E assim o problema continuava sem solução. Muitas pessoas eram más, e a maioria delas era muito infeliz, mesmo as que tinham relógios digitais.
Um número cada vez maior de pessoas acreditava que havia sido um erro terrível da espécie descer das árvores. Algumas diziam que até mesmo subir nas árvores tinha sido uma péssima idéia, e que ninguém jamais deveria ter saído do mar.
E, então, uma quinta-feira, quase dois mil anos depois que um homem foi pregado num pedaço de madeira por ter dito que seria ótimo se as pessoas fossem legais umas com as outras para variar, uma garota, sozinha numa pequena lanchonete em Rickmansworth, de repente compreendeu o que tinha dado errado todo esse tempo e finalmente descobriu como o mundo poderia se tornar um lugar bom e feliz. Desta vez estava tudo certo, ia funcionar, e ninguém teria que ser pregado em coisa nenhuma.
Infelizmente, porém, antes que ela pudesse telefonar para alguém e contar sua descoberta, aconteceu uma catástrofe terrível e idiota, e a idéia perdeu-se para todo o sempre.
Esta não é a história dessa garota.
É a história daquela catástrofe terrível e idiota, e de algumas de suas conseqüências.
É também a história de um livro, chamado O Guia do Mochileiro das Galáxias, um livro que não é da Terra, jamais foi publicado na Terra e, até o dia em que ocorreu a terrível catástrofe, nenhum terráqueo jamais o tinha visto ou sequer ouvido falar dele.
Apesar disso, é um livro realmente extraordinário.
Na verdade, foi provavelmente o mais extraordinário dos livros publicados pelas grandes editoras de Ursa Menor, editoras das quais nenhum terráqueo jamais ouvira falar, também.

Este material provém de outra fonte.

/-- ★ DECAY OF THE EXPLICIT PRESSURE: `|p*(z)| ≤ C′/|z|` for `|z| ≥ 1`. -/
theorem abs_shellPressure_le (hh : ContDiff ℝ ∞ h) (hH : ∀ r, 0 ≤ r → H r = h (r ^ 2))
    (hC : ∀ r, 1 ≤ r → r ^ 5 * |H r| ≤ C ∧ r ^ 6 * |deriv H r| ≤ C ∧ r ^ 7 * |deriv (deriv H) r| ≤ C) :
    ∃ C' : ℝ, ∀ z : E3, 1 ≤ ‖z‖ → |shellPressure Q h z| ≤ C' / ‖z‖ := by
  obtain ⟨C0, hC0⟩ := abs_radCoeff_sq_le (contDiff_chanZero hh) 0 (fun σ hσ => abs_chanZero_le hh hH hC hσ)
  obtain ⟨C2, hC2⟩ := abs_radCoeff_sq_le (contDiff_chanTwo hh) 2 (fun σ hσ => abs_chanTwo_le hh hH hC hσ)
  obtain ⟨C4, hC4⟩ := abs_radCoeff_sq_le (contDiff_chanFour hh) 4 (fun σ hσ => abs_chanFour_le hh hH hC hσ)
  obtain ⟨D4, hD4⟩ := abs_quartic_le Q
  set B := ∑ i : Fin 3, ∑ j : Fin 3, |sqForm Q i j| with hB
  refine ⟨|Matrix.trace (Q * Q)| * |C0| + |C2| * B + |C4| * |D4|, fun z hz => ?_⟩
  have hz0 : 0 < ‖z‖ := by linarith
  have hB0 : 0 ≤ B := Finset.sum_nonneg fun i _ => Finset.sum_nonneg fun j _ => abs_nonneg _
  -- the three coefficients
  have h0 : |radCoeff 0 (chanZero h) (‖z‖ ^ 2)| ≤ |C0| / ‖z‖ := abs_le_div_of_pow (hC0 ‖z‖ hz) (by norm_num) hz
  have h2 : |radCoeff 2 (chanTwo h) (‖z‖ ^ 2)| ≤ |C2| / ‖z‖ ^ 5 :=
    (hC2 ‖z‖ hz).trans (div_le_div_of_nonneg_right (le_abs_self C2) (by positivity))
  have h4 : |radCoeff 4 (chanFour h) (‖z‖ ^ 2)| ≤ |C4| / ‖z‖ ^ 9 :=
    (hC4 ‖z‖ hz).trans (div_le_div_of_nonneg_right (le_abs_self C4) (by positivity))
  -- the three angular factors
  have hS2 := abs_quadY_le (sqForm Q) z
  have hS4 : |quartic Q z| ≤ |D4| * (‖z‖ ^ 2) ^ 2 := (hD4 z).trans (mul_le_mul_of_nonneg_right (le_abs_self D4) (by positivity))
  -- the three products
  have t0 : |Matrix.trace (Q * Q) * radCoeff 0 (chanZero h) (‖z‖ ^ 2)| ≤ |Matrix.trace (Q * Q)| * |C0| / ‖z‖ := by
    rw [abs_mul, mul_div_assoc]
    exact mul_le_mul_of_nonneg_left h0 (abs_nonneg _)
  have t2 : |radCoeff 2 (chanTwo h) (‖z‖ ^ 2) * quadY (sqForm Q) z| ≤ |C2| * B / ‖z‖ := by
    rw [abs_mul]
    calc |radCoeff 2 (chanTwo h) (‖z‖ ^ 2)| * |quadY (sqForm Q) z| ≤ |C2| / ‖z‖ ^ 5 * (B * ‖z‖ ^ 2) :=
          mul_le_mul h2 hS2 (abs_nonneg _) (by positivity)
      _ = |C2| * B / ‖z‖ ^ 3 := by field_simp
      _ ≤ |C2| * B / ‖z‖ := div_le_div_of_nonneg_left (by positivity) hz0 (le_self_pow₀ hz (by norm_num))
  have t4 : |radCoeff 4 (chanFour h) (‖z‖ ^ 2) * quartic Q z| ≤ |C4| * |D4| / ‖z‖ := by
    rw [abs_mul]
    calc |radCoeff 4 (chanFour h) (‖z‖ ^ 2)| * |quartic Q z| ≤ |C4| / ‖z‖ ^ 9 * (|D4| * (‖z‖ ^ 2) ^ 2) :=
          mul_le_mul h4 hS4 (abs_nonneg _) (by positivity)
      _ = |C4| * |D4| / ‖z‖ ^ 5 := by field_simp
      _ ≤ |C4| * |D4| / ‖z‖ := div_le_div_of_nonneg_left (by positivity) hz0 (le_self_pow₀ hz (by norm_num))
  unfold shellPressure
  calc |Matrix.trace (Q * Q) * radCoeff 0 (chanZero h) (‖z‖ ^ 2) + radCoeff 2 (chanTwo h) (‖z‖ ^ 2) * quadY (sqForm Q) z
        + radCoeff 4 (chanFour h) (‖z‖ ^ 2) * quartic Q z|
      ≤ |Matrix.trace (Q * Q) * radCoeff 0 (chanZero h) (‖z‖ ^ 2) + radCoeff 2 (chanTwo h) (‖z‖ ^ 2) * quadY (sqForm Q) z|
        + |radCoeff 4 (chanFour h) (‖z‖ ^ 2) * quartic Q z| := abs_add_le _ _
    _ ≤ |Matrix.trace (Q * Q) * radCoeff 0 (chanZero h) (‖z‖ ^ 2)| + |radCoeff 2 (chanTwo h) (‖z‖ ^ 2) * quadY (sqForm Q) z|
        + |radCoeff 4 (chanFour h) (‖z‖ ^ 2) * quartic Q z| := add_le_add (abs_add_le _ _) le_rfl
    _ ≤ |Matrix.trace (Q * Q)| * |C0| / ‖z‖ + |C2| * B / ‖z‖ + |C4| * |D4| / ‖z‖ := add_le_add (add_le_add t0 t2) t4
    _ = (|Matrix.trace (Q * Q)| * |C0| + |C2| * B + |C4| * |D4|) / ‖z‖ := by ring

/-- `p* → 0` at infinity (along the cocompact filter), also after re-centring at `x₀`. -/
theorem tendsto_shellPressure_sub (hh : ContDiff ℝ ∞ h) (hH : ∀ r, 0 ≤ r → H r = h (r ^ 2))
    (hC : ∀ r, 1 ≤ r → r ^ 5 * |H r| ≤ C ∧ r ^ 6 * |deriv H r| ≤ C ∧ r ^ 7 * |deriv (deriv H) r| ≤ C) (x₀ : E3) :
    Tendsto (fun x : E3 => shellPressure Q h (x - x₀)) (cocompact E3) (𝓝 0) := by
  obtain ⟨C', hC'⟩ := abs_shellPressure_le (Q := Q) hh hH hC
  have hnorm : Tendsto (fun x : E3 => ‖x - x₀‖) (cocompact E3) atTop := by
    have h1 : Tendsto (fun x : E3 => ‖x‖ + -‖x₀‖) (cocompact E3) atTop :=
      tendsto_atTop_add_const_right _ _ tendsto_norm_cocompact_atTop
    refine tendsto_atTop_mono (fun x => ?_) h1
    have := norm_sub_norm_le x x₀
    linarith
  have hb : Tendsto (fun x : E3 => C' / ‖x - x₀‖) (cocompact E3) (𝓝 0) := tendsto_const_nhds.div_atTop hnorm
  refine squeeze_zero_norm' ?_ hb
  filter_upwards [hnorm.eventually (eventually_ge_atTop 1)] with x hx
  rw [Real.norm_eq_abs]
  exact hC' (x - x₀) hx

/-- ★ THE SLICE PRESSURE IS THE EXPLICIT PRESSURE: under the pressure hypotheses of `HornSliceIdentityTwo` (`p₀` smooth,
`Δp₀ = −div((u₀·∇)u₀)` for `u₀ = sepShell H Q x₀`, `p₀ → 0`), `p₀ = p*(· − x₀)`. -/
theorem slicePressure_eq_shellPressure (hQ : IsQuadForm Q) (hh : ContDiff ℝ ∞ h) (hH : ∀ r, 0 ≤ r → H r = h (r ^ 2))
    (hC : ∀ r, 1 ≤ r → r ^ 5 * |H r| ≤ C ∧ r ^ 6 * |deriv H r| ≤ C ∧ r ^ 7 * |deriv (deriv H) r| ≤ C) (x₀ : E3)
    (hsm : ContDiff ℝ (⊤ : ℕ∞) (sepShell H Q x₀)) (hdiv : VectorCalculus.IsDivFree (sepShell H Q x₀))
    {p₀ : E3 → ℝ} (hp : ContDiff ℝ (⊤ : ℕ∞) p₀)
    (hpoi : ∀ x : E3, (Δ p₀) x = -VectorCalculus.divergence (convect (sepShell H Q x₀) (sepShell H Q x₀)) x)
    (hdec : Tendsto p₀ (cocompact E3) (𝓝 0)) :
    p₀ = fun x : E3 => shellPressure Q h (x - x₀) := by
  refine ThreadingJets.slicePressure_eq_of_decaying hp hpoi hdec ?_ ?_ (tendsto_shellPressure_sub hh hH hC x₀)
  · exact ((contDiff_shellPressure hQ hh hH hC).of_le (by norm_cast)).comp (contDiff_id.sub contDiff_const)
  · intro x
    have hsrc := divergence_convect_sepShell hQ hh hH x₀ hsm hdiv (x - x₀)
    rw [add_sub_cancel] at hsrc
    rw [laplacian_comp_sub_const (shellPressure Q h) x₀ x, laplacian_shellPressure hQ hh hH hC (x - x₀), hsrc]

end Pressure

end Summit.NavierStokesRegularity.NavierStokesRegularity.Theorems.UnthreadedRigidity.HornPressure

end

O livro é não apenas uma obra extraordinária como também um tremendo bestseller, mais popular que a Enciclopédia Celestial do Lar, mais vendido que Mais Cinqüenta e Três Coisas para se Fazer em Gravidade Zero, e mais polêmico que a colossal trilogia filosófica de Oolonn Colluphid, Onde Deus Errou, Mais Alguns Grandes Erros de Deus e Quem É Esse Tal de Deus Afinal?
Em muitas das civilizações mais tranqüilonas da Borda Oriental da Galáxia, O Guia do Mochileiro das Galáxias já substituiu a grande Enciclopédia Galáctica como repositóriopadrão de todo conhecimento e sabedoria, pois ainda que contenha muitas omissões e textos apócrifos, ou pelo menos terrivelmente incorretos, ele é superior à obra mais antiga e mais prosaica em dois aspectos importantes.
Em primeiro lugar, é ligeiramente mais barato; em segundo lugar, traz impressa na capa, em letras garrafais e amigáveis, a frase NÃO ENTRE EM PÂNICO.”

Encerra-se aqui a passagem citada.